(Work request):
Your task is to copy the stretch of lines in the records below that begins with the line containing "have hNm : 9" and ends with the line containing "have hN28 : 28", exactly as written, with nothing added.

(Stored data):
Content starts
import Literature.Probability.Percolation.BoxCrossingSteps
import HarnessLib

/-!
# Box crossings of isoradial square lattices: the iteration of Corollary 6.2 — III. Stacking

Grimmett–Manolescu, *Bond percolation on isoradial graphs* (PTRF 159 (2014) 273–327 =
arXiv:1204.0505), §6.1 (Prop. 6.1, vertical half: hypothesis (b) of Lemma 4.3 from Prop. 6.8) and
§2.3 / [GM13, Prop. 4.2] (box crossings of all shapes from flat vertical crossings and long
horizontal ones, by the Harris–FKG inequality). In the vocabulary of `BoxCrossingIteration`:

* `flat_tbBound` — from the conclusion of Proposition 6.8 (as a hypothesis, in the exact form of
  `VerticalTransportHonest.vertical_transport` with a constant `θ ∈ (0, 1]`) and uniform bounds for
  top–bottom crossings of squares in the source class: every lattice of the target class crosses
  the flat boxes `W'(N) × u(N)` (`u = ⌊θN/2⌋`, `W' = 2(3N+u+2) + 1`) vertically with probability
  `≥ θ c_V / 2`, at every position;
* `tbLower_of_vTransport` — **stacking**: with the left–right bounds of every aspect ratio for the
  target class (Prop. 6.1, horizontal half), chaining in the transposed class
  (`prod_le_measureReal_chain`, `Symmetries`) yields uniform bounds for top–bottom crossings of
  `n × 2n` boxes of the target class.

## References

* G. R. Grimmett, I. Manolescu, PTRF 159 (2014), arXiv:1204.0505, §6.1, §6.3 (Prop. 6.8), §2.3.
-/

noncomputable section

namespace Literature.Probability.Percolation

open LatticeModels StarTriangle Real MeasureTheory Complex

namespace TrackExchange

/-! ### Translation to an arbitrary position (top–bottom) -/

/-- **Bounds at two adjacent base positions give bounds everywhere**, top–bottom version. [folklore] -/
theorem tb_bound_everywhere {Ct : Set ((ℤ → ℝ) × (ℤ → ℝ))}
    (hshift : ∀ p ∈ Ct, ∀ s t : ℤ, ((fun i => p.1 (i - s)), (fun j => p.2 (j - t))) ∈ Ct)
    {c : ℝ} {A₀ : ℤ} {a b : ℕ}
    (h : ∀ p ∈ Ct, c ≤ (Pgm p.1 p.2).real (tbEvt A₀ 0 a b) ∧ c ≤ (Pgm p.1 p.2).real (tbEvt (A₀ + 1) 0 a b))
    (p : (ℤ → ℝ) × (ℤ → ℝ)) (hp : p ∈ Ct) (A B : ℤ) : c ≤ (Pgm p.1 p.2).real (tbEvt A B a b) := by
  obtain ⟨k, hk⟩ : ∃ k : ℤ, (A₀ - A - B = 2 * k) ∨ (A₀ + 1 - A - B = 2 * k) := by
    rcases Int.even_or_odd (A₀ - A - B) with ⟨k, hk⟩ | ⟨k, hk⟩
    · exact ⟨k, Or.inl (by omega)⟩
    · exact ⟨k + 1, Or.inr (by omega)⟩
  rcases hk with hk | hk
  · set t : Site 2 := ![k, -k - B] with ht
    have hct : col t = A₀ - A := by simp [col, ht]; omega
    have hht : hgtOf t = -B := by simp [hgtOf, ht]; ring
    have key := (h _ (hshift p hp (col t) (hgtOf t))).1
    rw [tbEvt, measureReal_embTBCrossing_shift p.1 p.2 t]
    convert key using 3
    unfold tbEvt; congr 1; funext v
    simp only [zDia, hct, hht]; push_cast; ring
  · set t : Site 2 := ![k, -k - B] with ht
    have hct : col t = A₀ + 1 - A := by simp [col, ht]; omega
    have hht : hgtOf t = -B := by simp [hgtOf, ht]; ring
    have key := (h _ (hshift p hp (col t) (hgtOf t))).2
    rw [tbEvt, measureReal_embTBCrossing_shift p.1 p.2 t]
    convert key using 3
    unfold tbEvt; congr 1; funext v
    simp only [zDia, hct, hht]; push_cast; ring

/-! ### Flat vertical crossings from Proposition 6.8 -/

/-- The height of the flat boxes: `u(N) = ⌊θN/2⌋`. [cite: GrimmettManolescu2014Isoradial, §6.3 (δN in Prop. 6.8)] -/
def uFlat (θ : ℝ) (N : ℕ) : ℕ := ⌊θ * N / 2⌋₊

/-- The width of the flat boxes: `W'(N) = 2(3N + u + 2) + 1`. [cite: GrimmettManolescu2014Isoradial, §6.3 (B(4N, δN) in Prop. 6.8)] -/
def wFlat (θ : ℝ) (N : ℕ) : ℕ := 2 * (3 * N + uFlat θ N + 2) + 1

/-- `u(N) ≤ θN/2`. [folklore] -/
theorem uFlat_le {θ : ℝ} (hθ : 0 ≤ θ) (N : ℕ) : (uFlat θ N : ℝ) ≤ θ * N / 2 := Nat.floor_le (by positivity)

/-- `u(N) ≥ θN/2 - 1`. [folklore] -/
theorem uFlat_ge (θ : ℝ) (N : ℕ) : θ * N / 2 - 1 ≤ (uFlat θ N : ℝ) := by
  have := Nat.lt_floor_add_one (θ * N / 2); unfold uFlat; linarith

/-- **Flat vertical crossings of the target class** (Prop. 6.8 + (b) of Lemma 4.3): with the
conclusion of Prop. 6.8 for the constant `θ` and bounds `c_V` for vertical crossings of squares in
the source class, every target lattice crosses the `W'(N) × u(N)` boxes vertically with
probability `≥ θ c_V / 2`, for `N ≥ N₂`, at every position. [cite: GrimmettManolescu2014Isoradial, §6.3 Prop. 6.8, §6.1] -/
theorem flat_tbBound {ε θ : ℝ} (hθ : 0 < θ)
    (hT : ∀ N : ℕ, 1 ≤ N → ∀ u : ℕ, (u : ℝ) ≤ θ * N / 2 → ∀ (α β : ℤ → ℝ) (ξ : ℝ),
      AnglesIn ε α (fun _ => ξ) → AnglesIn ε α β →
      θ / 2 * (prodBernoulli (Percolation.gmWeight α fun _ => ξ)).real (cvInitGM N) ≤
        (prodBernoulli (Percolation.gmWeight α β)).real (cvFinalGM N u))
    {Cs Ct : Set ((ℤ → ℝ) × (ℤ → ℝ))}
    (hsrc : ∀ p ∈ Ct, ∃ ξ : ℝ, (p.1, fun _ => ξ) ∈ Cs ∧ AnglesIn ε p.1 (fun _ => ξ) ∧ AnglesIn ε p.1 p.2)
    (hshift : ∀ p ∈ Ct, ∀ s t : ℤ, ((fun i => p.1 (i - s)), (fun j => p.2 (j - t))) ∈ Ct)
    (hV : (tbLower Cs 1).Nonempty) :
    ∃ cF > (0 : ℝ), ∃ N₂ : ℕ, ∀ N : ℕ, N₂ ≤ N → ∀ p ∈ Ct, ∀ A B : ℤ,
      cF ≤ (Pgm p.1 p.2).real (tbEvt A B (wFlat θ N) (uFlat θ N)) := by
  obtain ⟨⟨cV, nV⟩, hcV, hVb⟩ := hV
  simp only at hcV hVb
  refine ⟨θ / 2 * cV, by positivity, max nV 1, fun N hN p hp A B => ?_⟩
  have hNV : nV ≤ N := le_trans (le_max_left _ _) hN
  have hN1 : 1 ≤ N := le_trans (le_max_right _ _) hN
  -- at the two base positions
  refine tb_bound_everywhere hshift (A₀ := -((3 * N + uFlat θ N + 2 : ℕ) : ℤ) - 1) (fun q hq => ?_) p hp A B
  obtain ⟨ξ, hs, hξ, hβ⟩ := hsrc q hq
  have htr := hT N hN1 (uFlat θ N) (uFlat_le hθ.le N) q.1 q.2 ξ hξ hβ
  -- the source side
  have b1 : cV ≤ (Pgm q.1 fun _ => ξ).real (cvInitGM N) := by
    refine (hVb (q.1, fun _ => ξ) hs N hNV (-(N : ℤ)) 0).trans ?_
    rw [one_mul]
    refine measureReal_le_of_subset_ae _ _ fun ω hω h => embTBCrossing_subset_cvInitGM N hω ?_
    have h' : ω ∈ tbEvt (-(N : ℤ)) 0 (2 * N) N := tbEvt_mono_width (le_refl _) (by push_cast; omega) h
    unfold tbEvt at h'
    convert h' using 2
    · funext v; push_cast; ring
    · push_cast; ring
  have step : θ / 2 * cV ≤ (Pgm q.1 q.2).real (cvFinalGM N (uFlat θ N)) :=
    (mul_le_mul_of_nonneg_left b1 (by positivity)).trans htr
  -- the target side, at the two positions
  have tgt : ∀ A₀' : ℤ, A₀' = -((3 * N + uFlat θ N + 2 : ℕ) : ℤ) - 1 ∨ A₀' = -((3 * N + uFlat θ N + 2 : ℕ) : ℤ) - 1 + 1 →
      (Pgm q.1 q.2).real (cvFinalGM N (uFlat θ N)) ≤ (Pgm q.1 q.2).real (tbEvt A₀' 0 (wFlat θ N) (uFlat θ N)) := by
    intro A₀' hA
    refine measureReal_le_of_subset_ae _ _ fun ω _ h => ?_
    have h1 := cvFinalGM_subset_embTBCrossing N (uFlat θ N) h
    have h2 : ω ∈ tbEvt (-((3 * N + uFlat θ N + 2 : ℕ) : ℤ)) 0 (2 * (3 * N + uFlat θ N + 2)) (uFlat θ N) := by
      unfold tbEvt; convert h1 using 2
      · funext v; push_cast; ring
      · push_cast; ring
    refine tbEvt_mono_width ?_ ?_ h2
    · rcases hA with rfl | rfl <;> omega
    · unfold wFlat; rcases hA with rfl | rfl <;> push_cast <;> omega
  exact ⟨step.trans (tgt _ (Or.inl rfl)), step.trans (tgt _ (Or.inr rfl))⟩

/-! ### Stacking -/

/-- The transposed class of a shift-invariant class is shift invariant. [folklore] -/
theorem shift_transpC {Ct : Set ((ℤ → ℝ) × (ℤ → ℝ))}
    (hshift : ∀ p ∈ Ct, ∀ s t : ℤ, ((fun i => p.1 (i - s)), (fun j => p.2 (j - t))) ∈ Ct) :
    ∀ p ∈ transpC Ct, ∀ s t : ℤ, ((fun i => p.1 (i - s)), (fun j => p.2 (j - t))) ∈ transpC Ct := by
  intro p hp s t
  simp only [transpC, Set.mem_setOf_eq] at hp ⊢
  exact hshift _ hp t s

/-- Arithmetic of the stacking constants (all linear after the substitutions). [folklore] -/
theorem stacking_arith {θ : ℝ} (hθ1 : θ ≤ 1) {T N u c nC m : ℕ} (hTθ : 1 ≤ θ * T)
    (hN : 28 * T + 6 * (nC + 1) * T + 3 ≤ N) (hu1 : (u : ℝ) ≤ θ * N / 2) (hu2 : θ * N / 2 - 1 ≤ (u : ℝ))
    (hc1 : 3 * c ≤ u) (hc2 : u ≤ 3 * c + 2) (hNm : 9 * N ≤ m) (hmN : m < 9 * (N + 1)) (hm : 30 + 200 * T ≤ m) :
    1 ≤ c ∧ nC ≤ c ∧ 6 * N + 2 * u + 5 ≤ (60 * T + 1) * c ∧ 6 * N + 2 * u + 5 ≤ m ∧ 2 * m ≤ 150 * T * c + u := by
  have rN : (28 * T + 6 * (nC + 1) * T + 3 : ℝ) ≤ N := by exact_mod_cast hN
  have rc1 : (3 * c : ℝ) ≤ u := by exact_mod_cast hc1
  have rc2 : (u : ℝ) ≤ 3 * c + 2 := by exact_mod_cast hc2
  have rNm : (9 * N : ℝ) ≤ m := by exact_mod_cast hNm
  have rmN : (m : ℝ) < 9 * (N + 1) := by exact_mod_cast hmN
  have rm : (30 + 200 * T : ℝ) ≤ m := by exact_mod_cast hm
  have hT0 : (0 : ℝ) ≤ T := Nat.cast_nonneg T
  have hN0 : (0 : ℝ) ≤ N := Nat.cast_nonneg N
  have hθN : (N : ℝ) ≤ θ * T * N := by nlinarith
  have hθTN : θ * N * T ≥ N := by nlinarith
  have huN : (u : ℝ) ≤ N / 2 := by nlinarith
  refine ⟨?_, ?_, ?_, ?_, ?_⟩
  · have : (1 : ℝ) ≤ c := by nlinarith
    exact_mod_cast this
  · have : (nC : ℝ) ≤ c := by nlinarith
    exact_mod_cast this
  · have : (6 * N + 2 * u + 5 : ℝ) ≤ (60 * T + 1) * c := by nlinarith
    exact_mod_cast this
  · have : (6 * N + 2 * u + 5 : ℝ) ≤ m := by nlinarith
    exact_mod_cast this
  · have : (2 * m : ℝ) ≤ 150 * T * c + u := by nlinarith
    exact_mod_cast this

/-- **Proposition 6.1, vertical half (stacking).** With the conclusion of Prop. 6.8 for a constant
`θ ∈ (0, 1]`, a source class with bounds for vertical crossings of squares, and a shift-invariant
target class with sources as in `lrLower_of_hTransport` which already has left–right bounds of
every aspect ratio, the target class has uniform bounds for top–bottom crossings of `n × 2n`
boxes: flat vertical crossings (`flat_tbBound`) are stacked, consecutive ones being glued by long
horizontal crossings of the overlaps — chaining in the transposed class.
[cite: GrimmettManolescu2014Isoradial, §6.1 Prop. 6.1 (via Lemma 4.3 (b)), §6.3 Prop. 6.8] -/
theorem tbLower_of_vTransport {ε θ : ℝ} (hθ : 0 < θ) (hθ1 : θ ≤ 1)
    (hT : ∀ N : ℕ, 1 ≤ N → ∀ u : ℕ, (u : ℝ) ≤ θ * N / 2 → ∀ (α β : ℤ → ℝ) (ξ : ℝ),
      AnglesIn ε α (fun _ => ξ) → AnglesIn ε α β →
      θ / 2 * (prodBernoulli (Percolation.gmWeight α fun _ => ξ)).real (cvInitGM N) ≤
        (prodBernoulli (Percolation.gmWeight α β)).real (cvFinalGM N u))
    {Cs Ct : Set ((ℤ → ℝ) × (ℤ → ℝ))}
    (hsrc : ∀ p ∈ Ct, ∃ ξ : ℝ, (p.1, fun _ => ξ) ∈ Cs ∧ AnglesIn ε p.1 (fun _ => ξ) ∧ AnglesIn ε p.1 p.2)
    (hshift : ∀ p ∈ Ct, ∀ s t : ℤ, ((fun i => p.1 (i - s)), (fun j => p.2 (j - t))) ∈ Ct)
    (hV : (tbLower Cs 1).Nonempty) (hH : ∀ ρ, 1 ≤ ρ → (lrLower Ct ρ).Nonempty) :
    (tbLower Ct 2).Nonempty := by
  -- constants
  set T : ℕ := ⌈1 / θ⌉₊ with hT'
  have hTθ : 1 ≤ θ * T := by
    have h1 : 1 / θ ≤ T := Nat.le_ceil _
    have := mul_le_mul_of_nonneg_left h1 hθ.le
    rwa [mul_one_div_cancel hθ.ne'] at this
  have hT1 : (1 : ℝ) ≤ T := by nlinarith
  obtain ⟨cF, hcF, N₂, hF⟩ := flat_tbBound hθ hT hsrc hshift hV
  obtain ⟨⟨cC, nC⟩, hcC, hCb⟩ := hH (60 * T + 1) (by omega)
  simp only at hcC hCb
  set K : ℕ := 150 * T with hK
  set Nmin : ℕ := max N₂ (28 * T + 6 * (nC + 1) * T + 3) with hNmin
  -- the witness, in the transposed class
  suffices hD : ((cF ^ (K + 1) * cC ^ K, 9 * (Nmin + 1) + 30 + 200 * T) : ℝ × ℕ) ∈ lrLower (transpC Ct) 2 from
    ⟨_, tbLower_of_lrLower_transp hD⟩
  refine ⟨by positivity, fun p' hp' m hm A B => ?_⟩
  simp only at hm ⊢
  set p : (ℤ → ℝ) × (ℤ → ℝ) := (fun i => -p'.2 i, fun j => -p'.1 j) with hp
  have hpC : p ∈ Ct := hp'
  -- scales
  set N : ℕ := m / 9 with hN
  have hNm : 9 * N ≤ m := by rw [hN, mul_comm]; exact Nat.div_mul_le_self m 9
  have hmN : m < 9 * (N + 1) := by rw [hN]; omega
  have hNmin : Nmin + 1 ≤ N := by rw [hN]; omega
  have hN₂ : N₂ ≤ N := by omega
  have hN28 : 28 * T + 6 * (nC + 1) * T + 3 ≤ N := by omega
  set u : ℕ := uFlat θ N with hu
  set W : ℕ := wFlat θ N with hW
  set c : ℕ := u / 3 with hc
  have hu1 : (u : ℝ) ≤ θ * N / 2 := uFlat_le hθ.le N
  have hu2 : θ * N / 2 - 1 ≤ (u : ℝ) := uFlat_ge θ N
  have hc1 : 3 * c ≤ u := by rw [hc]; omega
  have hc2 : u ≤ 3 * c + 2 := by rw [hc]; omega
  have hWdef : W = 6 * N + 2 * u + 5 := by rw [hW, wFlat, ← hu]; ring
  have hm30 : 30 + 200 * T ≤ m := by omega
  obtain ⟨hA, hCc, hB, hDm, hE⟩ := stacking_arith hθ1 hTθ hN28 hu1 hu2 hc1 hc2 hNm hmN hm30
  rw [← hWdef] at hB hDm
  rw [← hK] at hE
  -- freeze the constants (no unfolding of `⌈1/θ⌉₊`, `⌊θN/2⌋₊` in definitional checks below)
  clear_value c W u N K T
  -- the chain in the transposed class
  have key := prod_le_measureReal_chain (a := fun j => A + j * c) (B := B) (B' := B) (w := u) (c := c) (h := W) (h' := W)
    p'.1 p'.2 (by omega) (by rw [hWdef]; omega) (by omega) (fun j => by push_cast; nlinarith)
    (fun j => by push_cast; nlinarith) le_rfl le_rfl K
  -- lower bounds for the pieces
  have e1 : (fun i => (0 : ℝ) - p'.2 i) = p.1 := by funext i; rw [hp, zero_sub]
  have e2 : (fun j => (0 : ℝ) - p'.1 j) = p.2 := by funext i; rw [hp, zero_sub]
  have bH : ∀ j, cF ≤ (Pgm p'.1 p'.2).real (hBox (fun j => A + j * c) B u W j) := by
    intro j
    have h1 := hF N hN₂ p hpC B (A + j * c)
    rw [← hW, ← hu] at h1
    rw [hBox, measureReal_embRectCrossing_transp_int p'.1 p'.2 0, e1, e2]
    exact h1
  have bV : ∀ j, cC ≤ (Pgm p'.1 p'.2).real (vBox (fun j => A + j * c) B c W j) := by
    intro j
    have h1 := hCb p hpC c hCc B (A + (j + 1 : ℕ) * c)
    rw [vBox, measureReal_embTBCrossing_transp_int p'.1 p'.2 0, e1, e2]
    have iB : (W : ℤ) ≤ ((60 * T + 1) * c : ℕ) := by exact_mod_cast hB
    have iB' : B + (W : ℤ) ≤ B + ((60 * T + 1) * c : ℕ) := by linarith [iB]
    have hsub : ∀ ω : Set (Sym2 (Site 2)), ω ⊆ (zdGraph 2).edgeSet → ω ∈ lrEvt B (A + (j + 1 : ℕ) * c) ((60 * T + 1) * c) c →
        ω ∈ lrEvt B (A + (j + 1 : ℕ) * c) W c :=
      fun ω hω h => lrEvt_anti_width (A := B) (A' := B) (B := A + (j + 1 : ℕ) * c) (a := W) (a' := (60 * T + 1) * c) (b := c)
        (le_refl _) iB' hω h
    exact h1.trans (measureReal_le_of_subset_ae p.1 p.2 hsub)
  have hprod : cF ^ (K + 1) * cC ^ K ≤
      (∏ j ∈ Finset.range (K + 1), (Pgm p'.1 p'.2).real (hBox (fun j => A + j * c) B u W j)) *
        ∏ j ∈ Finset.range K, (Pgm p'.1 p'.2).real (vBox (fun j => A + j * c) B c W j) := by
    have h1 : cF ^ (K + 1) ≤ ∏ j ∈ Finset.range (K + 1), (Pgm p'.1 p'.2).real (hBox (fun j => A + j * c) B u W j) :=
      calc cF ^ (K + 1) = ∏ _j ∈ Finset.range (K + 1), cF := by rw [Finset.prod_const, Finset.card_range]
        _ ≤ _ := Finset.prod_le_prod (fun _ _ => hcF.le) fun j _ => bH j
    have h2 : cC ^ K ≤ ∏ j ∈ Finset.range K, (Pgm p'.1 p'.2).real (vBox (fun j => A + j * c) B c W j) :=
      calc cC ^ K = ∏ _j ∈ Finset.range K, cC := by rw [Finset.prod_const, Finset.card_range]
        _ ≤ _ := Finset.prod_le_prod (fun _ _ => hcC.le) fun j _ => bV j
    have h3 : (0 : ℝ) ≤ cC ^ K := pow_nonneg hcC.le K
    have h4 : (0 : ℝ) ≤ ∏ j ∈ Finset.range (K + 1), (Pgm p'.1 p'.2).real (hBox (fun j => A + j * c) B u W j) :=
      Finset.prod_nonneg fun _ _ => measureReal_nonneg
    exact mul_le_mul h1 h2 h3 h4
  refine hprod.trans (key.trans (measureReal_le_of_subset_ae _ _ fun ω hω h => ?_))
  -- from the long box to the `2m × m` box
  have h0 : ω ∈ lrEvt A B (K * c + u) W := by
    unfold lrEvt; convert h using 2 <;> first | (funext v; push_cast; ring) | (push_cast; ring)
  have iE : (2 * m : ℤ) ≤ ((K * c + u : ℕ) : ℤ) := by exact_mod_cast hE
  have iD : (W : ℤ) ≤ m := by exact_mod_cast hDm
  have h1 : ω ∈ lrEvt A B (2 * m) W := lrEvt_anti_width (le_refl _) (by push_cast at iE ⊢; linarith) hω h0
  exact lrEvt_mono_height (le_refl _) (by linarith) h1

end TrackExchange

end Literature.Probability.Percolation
Content ends
Content starts
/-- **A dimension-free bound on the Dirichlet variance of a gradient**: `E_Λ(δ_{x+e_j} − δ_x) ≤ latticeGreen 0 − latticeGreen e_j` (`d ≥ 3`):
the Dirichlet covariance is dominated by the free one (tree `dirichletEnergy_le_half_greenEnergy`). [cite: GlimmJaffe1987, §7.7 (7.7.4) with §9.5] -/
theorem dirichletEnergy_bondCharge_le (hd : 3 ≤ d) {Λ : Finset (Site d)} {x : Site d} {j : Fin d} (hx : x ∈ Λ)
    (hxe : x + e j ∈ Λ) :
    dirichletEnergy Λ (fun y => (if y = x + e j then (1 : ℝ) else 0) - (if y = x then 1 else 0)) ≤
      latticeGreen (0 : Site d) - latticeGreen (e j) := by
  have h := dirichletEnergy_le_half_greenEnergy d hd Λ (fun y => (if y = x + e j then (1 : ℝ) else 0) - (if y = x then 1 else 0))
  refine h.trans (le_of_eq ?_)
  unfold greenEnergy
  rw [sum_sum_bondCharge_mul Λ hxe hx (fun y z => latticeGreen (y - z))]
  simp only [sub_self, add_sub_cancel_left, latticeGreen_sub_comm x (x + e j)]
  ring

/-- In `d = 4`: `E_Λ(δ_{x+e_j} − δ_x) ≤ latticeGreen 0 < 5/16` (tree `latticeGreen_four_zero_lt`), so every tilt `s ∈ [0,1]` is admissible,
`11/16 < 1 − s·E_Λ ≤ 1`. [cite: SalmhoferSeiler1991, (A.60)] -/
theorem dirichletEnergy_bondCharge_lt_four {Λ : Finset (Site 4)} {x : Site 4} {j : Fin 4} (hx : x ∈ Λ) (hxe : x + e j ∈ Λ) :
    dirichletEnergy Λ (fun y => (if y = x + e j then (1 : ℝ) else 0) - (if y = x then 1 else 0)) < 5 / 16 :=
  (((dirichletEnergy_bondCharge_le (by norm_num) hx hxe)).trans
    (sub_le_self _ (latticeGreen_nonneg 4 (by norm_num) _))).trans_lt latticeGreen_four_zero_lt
Content ends
(Response for this exercise):
  have hNm : 9 * N ≤ m := by rw [hN, mul_comm]; exact Nat.div_mul_le_self m 9
  have hmN : m < 9 * (N + 1) := by rw [hN]; omega
  have hNmin : Nmin + 1 ≤ N := by rw [hN]; omega
  have hN₂ : N₂ ≤ N := by omega
  have hN28 : 28 * T + 6 * (nC + 1) * T + 3 ≤ N := by omega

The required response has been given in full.